Four hours ago I was sitting in my hotel room after a full day of meetings thinking, “I want to go…but…it will be about the elections, which will stress my shit out. And I’m tired.” But it was like Taylor tower was calling me, sending a signal through my lantern tattoo, pulling me out towards campus. [show BMC tattoo to youngsters] I am going to literally cry here, which will be a giant cringe. Hope is personal to each of you. What works inside of you is specific to you. But it is also collective. Hope is in relationship, because we are a social primate. I like looking out and seeing my troop and yelping at them. It is your connection to your people that will get you through. I got here and found myself on this panel with Sharon, exactly 30 years after I was in the first class of students she taught here. And I’m so happy to be able to have that perfect circle. And I look out at all of you, so close to the age of my own children, sitting in the same seats I sat in, and I feel hope. You are what gives me hope.

I did cry. And I do have hope.

ACTION

John Fetterman: the Senate candidate for Pennsylvania, who stands to lose to the oiliest, snakiest of snake oil salesmen because he has a speech impediment as a result of stroke. Meanwhile, the Republicans are running a man in Georgia who can’t talk because he actually can’t think—Support Raphael Warnock to try to prevent that.

Stacy Abrams – GA Gov candidate and one of my original touchstones for competence and its symbolic and practical place in American politics

Tim Ryan – Running for Senate in Ohio against poser JD Vance, who traded on his family’s suffering and impoverished roots to make a ton of money, and then moved off to be a Coastal Elite. He’s carpetbagging Ohio with tech billionaire money

Catherine Cortez Masto – running to keep her Senate seat for Nevada.

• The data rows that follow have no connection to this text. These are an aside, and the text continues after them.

import Mathlib
import Literature.NumberTheory.GaloisRepresentations.GlobalTriangulineSpace
import Literature.NumberTheory.GaloisRepresentations.UniversalFramedDeformationRing
import Literature.NumberTheory.GaloisRepresentations.NearlyOrdinaryDeformationRing

/-!
# Sketch — first lemmas of three crux ideas for `ProModularOfGKBound`
(crux-ideate round 1, ideator 2; statements only, proofs deliberately `sorry`).
-/

open Literature.NumberTheory.GaloisRepresentations
open IsDedekindDomain NumberField Field
open scoped ValuativeRel

namespace Summit.Langlands.Langlands.Cruxes.ProModularOfGKBound.Sketch

universe u

/-! ## Card `two-leaf-fern` — the two-leaf spanning criterion
`T_L ⊔ T_{L'} = T_⊤` for two families of local tangent conditions at the places of `Sp`
(intended: `L_v, L'_v` = tangent spaces of the trianguline variety at the two OPPOSITE
refinements of `ρ_z|Γ_{F_v}`, `ρ_z` a non-CM classical residually-Eisenstein point).  The two
hypotheses are the inputs of the line: `hcap` = (local fact `H¹_tri,R ∩ H¹_tri,R^opp = H¹_f`,
Nakamura) + (adjoint Bloch–Kato Selmer vanishing, Newton–Thorne Thm 2); `hdim` = the two
Greenberg–Wiles counts `dim T_L = dim T_{L'} = d`, `dim T_⊤ = 2d`. -/
theorem twoLeaf_span {K : Type u} [Field K] [NumberField K] {E : Type u} [Field E]
    [TopologicalSpace E] [IsTopologicalRing E] {n : ℕ}
    (S : Set (HeightOneSpectrum (𝓞 K))) {Sp : Set (HeightOneSpectrum (𝓞 K))}
    (ρ : FramedGaloisRep K E n)
    (L L' : ∀ v : Sp, Submodule E ((FramedRep.adjoint (ρ.toLocal v.1)).H 1))
    [FiniteDimensional E (ρ.tangentSpaceWith S (Sp := Sp) (fun _ => ⊤))]
    (hcap : ρ.tangentSpaceWith S (fun v => L v ⊓ L' v) = ⊥)
    (hdim : Module.finrank E (ρ.tangentSpaceWith S L) + Module.finrank E (ρ.tangentSpaceWith S L')
        = Module.finrank E (ρ.tangentSpaceWith S (Sp := Sp) (fun _ => ⊤))) :
    ρ.tangentSpaceWith S L ⊔ ρ.tangentSpaceWith S L'
      = ρ.tangentSpaceWith S (Sp := Sp) (fun _ => ⊤) := by
  sorry

/-! ## Card `krull-seed` — ordinarity is cut out by `[F_v:ℚ_p]` equations in the FRAMED
deformation ring of a NON-SPLIT, `p`-distinguished, generic reducible `ρ̄_v : Γ_{K} → GL₂(k)`
(`K/ℚ_p` finite).  Stated over the tree's universal framed deformation ring
(`Deformation.exists_universalFramedDeformationRing`): for any universal pair `(R, ρ_R)` there is
a finite set `s ⊆ R` of at most `f = log_p #𝓀` elements such that a morphism `φ : R → A` kills `s`
iff the specialised lift is reducible (`Deformation.IsReducible`: conjugate to upper-triangular). -/
theorem reducibleLocus_cutOut {K : Type u} [Field K] [ValuativeRel K] [TopologicalSpace K]
    [IsNonarchimedeanLocalField K] [CharZero K]
    {𝒪 : Type u} [CommRing 𝒪] [IsNoetherianRing 𝒪] {k : Type u} [Field k] [Algebra 𝒪 k] [Finite k]
    (p f : ℕ) [Fact p.Prime] (hK : 𝓂[K] = Ideal.span {(p : 𝒪[K])}) (hf : Nat.card 𝓀[K] = p ^ f)
    [CharP k p]
    (χ₁ χ₂ : absoluteGaloisGroup K →* kˣ) (c : absoluteGaloisGroup K → k)
    (rbar : absoluteGaloisGroup K →* GL (Fin 2) k)
    (hrbar : ∀ σ, (rbar σ).val = !![(χ₁ σ : k), c σ; 0, (χ₂ σ : k)])
    (hopen : IsOpen (rbar.ker : Set (absoluteGaloisGroup K)))
    (hdist : χ₁ ≠ χ₂)                                   -- p-distinguished
    (hnonsplit : ¬ ∃ a : k, ∀ σ, c σ = a * ((χ₂ σ : k) - (χ₁ σ : k)))  -- the extension is non-split
    (ω : absoluteGaloisGroup K →* kˣ)   -- intended: the mod-p cyclotomic character of Γ_K
    (hgen : χ₁ * χ₂⁻¹ ≠ ω ∧ χ₂ * χ₁⁻¹ ≠ ω)   -- genericity (then R^□ and R^{□,ord} are formally smooth)
    (R : Deformation.CNLAlgebra 𝒪 k) (ρR : absoluteGaloisGroup K →* GL (Fin 2) R)
    (huniv : ∀ (A : Deformation.CNLAlgebra 𝒪 k) (ρ : absoluteGaloisGroup K →* GL (Fin 2) A),
        Deformation.IsAdicContinuous ρ →
        (Matrix.GeneralLinearGroup.map (A.residue : A →+* k)).comp ρ = rbar →
          ∃! φ : R →ₐ[𝒪] A, (Matrix.GeneralLinearGroup.map (φ : R →+* A)).comp ρR = ρ)
    (hres : (Matrix.GeneralLinearGroup.map (R.residue : R →+* k)).comp ρR = rbar) :
    ∃ s : Finset R, s.card ≤ f ∧
      ∀ (A : Deformation.CNLAlgebra 𝒪 k) (φ : R →ₐ[𝒪] A),
        (∀ x ∈ s, φ x = 0) ↔
          Deformation.IsReducible ((Matrix.GeneralLinearGroup.map (φ : R →+* A)).comp ρR) := by
  sorry

/-! ## Card `gk-additivity` — the finite-level avatar of "total ≤ base + special fibre":
for a finite-dimensional `k`-space `V` (intended: `S(U^p K_r, k)_𝔪`) and a commutative LOCAL
`k`-subalgebra `A ⊆ End_k V` (intended: the image of the Hecke algebra), `dim V ≤ dim A · dim V[𝔪_A]`
(socle/`𝔪`-adic filtration).  With `dim S_{r,𝔪} ≍ p^{3dr}` (freeness over `k[K₀/K_r]`) and the
door `dim S_r[𝔪] ≤ C p^{dr}` this gives `dim_k 𝕋_{r,𝔪} ≥ c p^{2dr}`, i.e. `dim 𝕋_𝔪 ≥ 1+2[F:ℚ]`. -/
theorem finrank_le_finrank_alg_mul_finrank_torsion {k V A : Type u} [Field k] [AddCommGroup V]
    [Module k V] [FiniteDimensional k V]
    [CommRing A] [Algebra k A] [IsLocalRing A] [Module A V] [IsScalarTower k A V]
    [FiniteDimensional k A]
    (W : Submodule k V) (hW : ∀ v, v ∈ W ↔ ∀ a ∈ IsLocalRing.maximalIdeal A, a • v = 0) :
    Module.finrank k V ≤ Module.finrank k A * Module.finrank k W := by
  sorry

end Summit.Langlands.Langlands.Cruxes.ProModularOfGKBound.Sketch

There’s some scary shit happening in Nevada around local elections infrastructure. She needs to win, and win unambiguously. 

Prop 3 – The Michigan ballot measure to protect reproductive health, liberty, and privacy

Family Forward Action – Oregon’s little community organizing engine that could. They will be out hitting the streets for Tina Kotek and multiple pro working family candidates in Oregon.

Mike Franken: the retired Admiral running against Chuck Grassley in Iowa. This is a long shot, although the polls are surprisingly close. Iowa government is basically entrenched agri-facism. An Iowa friend said the only way Grassley could lose is if he’s dead, and maybe not even then. But my hatred of the Senators who rammed Gorsuch, Kavanaugh, and Coney Barrett up our skirts runs deep.